■ **AIM OF THE TASK**
Locate the line containing "have hY : (levelAbove", then please write out that line and all the lines below it in the entries exactly.

■ **DATA SUPPLIED**
import Summits.Ventures.PercRepro.PuncturedLYMCoHypMain
import Summits.Ventures.PercRepro.PuncturedLYMRestrict

/-!
# PercRepro — ONE CO-HYPERPLANE OF ANY SIZE ON AN ARBITRARY GROUND FINSET: (SP) FOR THE `j`-SUBSETS OF `E`
CONTAINING A SET `C` (p10, gen 34)

PuncturedLYMCoHypMain proved `puncturedNMP_upLevel` on a finite TYPE (`E = univ`).  Here the statement is transferred
to an arbitrary ground finset `E` through the subtype dictionary of PuncturedLYMRestrict, exactly as gen 31 transferred
(SP) for codes — but the transfer never used the code hypothesis, only that every member of the family lies in `E`:
* `upLevelIn j E C` — the `j`-subsets of `E` containing `C`; `image_toSub_upLevelIn` — its image on the subtype of `E`
  is `upLevel j (toSub E C)`;
* `image_toSub_puncturedIn'`, `puncturedNMP_in_of_subtype'` — the gen-31 transfer for ANY family of subsets of `E`;
* **`puncturedNMP_in_upLevel`** — **(SP) inside `E` for the `j`-subsets of `E` containing `C`**, for every `C ⊆ E` with
  `1 ≤ #C ≤ j` and `2j + 1 ≤ #E`.
Nothing here asserts (SP), (PAV) or (NC) in general.
-/

namespace PercRepro.PuncturedLYM

open Finset

variable {α : Type} [DecidableEq α]

/-- The `j`-subsets of `E` containing `C`. -/
def upLevelIn (j : ℕ) (E C : Finset α) : Finset (Finset α) :=
  (E.powersetCard j).filter (fun X => C ⊆ X)

/-- Membership in `upLevelIn`. -/
theorem mem_upLevelIn {j : ℕ} {E C X : Finset α} : X ∈ upLevelIn j E C ↔ (X ⊆ E ∧ X.card = j) ∧ C ⊆ X := by
  simp [upLevelIn, mem_filter, mem_powersetCard]

/-- Every member of `upLevelIn j E C` lies in `E`. -/
theorem subset_of_mem_upLevelIn {j : ℕ} {E C X : Finset α} (hX : X ∈ upLevelIn j E C) : X ⊆ E :=
  (mem_upLevelIn.1 hX).1.1

/-- The image of `upLevelIn j E C` on the subtype of `E` is `upLevel j (toSub E C)` (`C ⊆ E`). -/
theorem image_toSub_upLevelIn {j : ℕ} {E C : Finset α} (hC : C ⊆ E) :
    (upLevelIn j E C).image (toSub E) = upLevel j (toSub E C) := by
  ext X'
  simp only [mem_image, mem_upLevelIn, mem_upLevel]
  constructor
  · rintro ⟨X, ⟨⟨hXE, hXc⟩, hCX⟩, rfl⟩
    exact ⟨by rw [card_toSub hXE, hXc], toSub_subset_toSub hCX⟩
  · rintro ⟨hc, hCX'⟩
    refine ⟨ofSub E X', ⟨⟨ofSub_subset E X', by rw [card_ofSub, hc]⟩, ?_⟩, toSub_ofSub X'⟩
    rw [← ofSub_toSub hC]
    exact ofSub_subset_ofSub hCX'

/-- The punctured level inside `E` maps onto the punctured level of the image family — for ANY family of subsets of
`E` (the code hypothesis of gen 31 is not needed). -/
theorem image_toSub_puncturedIn' {j : ℕ} {E : Finset α} {D : Finset (Finset α)} (hD : ∀ B ∈ D, B ⊆ E) :
    (puncturedIn j E D).image (toSub E) = punctured j (D.image (toSub E)) := by
  ext X'
  simp only [mem_image, puncturedIn, mem_sdiff, mem_powersetCard, mem_punctured]
  constructor
  · rintro ⟨X, ⟨⟨hXE, hXc⟩, hXD⟩, rfl⟩
    refine ⟨by rw [card_toSub hXE, hXc], ?_⟩
    rintro ⟨B, hB, hBX⟩
    apply hXD
    have : B = X := by
      rw [← ofSub_toSub (hD B hB), ← ofSub_toSub hXE, hBX]
    exact this ▸ hB
  · rintro ⟨hc, hX'D⟩
    refine ⟨ofSub E X', ⟨⟨ofSub_subset E X', by rw [card_ofSub, hc]⟩, ?_⟩, toSub_ofSub X'⟩
    intro hX
    exact hX'D ⟨ofSub E X', hX, toSub_ofSub X'⟩

/-- **(SP) inside `E` from (SP) for the image family on the subtype** — for ANY family of subsets of `E`. -/
theorem puncturedNMP_in_of_subtype' {j : ℕ} {E : Finset α} {D : Finset (Finset α)} (hD : ∀ B ∈ D, B ⊆ E)
    (h : PuncturedNMP j (D.image (toSub E))) : PuncturedNMPIn j E D := by
  intro 𝒜 h𝒜
  have h𝒜E : ∀ X ∈ 𝒜, X ⊆ E := fun X hX => (mem_powersetCard.1 (mem_sdiff.1 (h𝒜 hX)).1).1
  have hPE : ∀ X ∈ puncturedIn j E D, X ⊆ E := fun X hX => (mem_powersetCard.1 (mem_sdiff.1 hX).1).1
  have hNE : ∀ Y ∈ upNbhdIn j E 𝒜, Y ⊆ E := fun Y hY => (mem_powersetCard.1 (mem_filter.1 hY).1).1
  have hinj : ∀ (S : Finset (Finset α)), (∀ X ∈ S, X ⊆ E) → (S.image (toSub E)).card = S.card := by
    intro S hS
    apply card_image_of_injOn
    intro X hX Y hY hXY
    exact toSub_injOn E (by rw [mem_coe, mem_powerset]; exact hS X hX)
      (by rw [mem_coe, mem_powerset]; exact hS Y hY) hXY
  have hsub : 𝒜.image (toSub E) ⊆ punctured j (D.image (toSub E)) := by
    rw [← image_toSub_puncturedIn' hD]
    exact image_subset_image h𝒜
  have key := h (𝒜.image (toSub E)) hsub
  rw [hinj 𝒜 h𝒜E, ← image_toSub_upNbhdIn h𝒜E, ← image_toSub_puncturedIn' hD, hinj _ hNE, hinj _ hPE] at key
  have hY : (levelAbove {x // x ∈ E} j).card = E.card.choose (j + 1) := by
    rw [card_levelAbove_eq, Fintype.card_coe]
  rw [hY] at key
  exact key

/-- **THE ONE-CO-HYPERPLANE THEOREM INSIDE `E`**: the `j`-subsets of `E` not containing `C` have the normalised
matching property against the `(j+1)`-subsets of `E`, for every `C ⊆ E` with `1 ≤ #C ≤ j` and `2j + 1 ≤ #E`. -/
theorem puncturedNMP_in_upLevel {j : ℕ} {E C : Finset α} (hC : C ⊆ E) (hm : 1 ≤ C.card) (hmj : C.card ≤ j)
    (hn : 2 * j + 1 ≤ E.card) : PuncturedNMPIn j E (upLevelIn j E C) := by
  apply puncturedNMP_in_of_subtype' (fun B hB => subset_of_mem_upLevelIn hB)
  rw [image_toSub_upLevelIn hC]
  apply puncturedNMP_upLevel
  · rw [card_toSub hC]
    exact hm
  · rw [card_toSub hC]
    exact hmj
  · rw [Fintype.card_coe]
    exact hn

end PercRepro.PuncturedLYM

■ **ANSWER SPACE**
  have hY : (levelAbove {x // x ∈ E} j).card = E.card.choose (j + 1) := by
    rw [card_levelAbove_eq, Fintype.card_coe]
  rw [hY] at key
  exact key

/-- **THE ONE-CO-HYPERPLANE THEOREM INSIDE `E`**: the `j`-subsets of `E` not containing `C` have the normalised
matching property against the `(j+1)`-subsets of `E`, for every `C ⊆ E` with `1 ≤ #C ≤ j` and `2j + 1 ≤ #E`. -/
theorem puncturedNMP_in_upLevel {j : ℕ} {E C : Finset α} (hC : C ⊆ E) (hm : 1 ≤ C.card) (hmj : C.card ≤ j)
    (hn : 2 * j + 1 ≤ E.card) : PuncturedNMPIn j E (upLevelIn j E C) := by
  apply puncturedNMP_in_of_subtype' (fun B hB => subset_of_mem_upLevelIn hB)
  rw [image_toSub_upLevelIn hC]
  apply puncturedNMP_upLevel
  · rw [card_toSub hC]
    exact hm
  · rw [card_toSub hC]
    exact hmj
  · rw [Fintype.card_coe]
    exact hn

end PercRepro.PuncturedLYM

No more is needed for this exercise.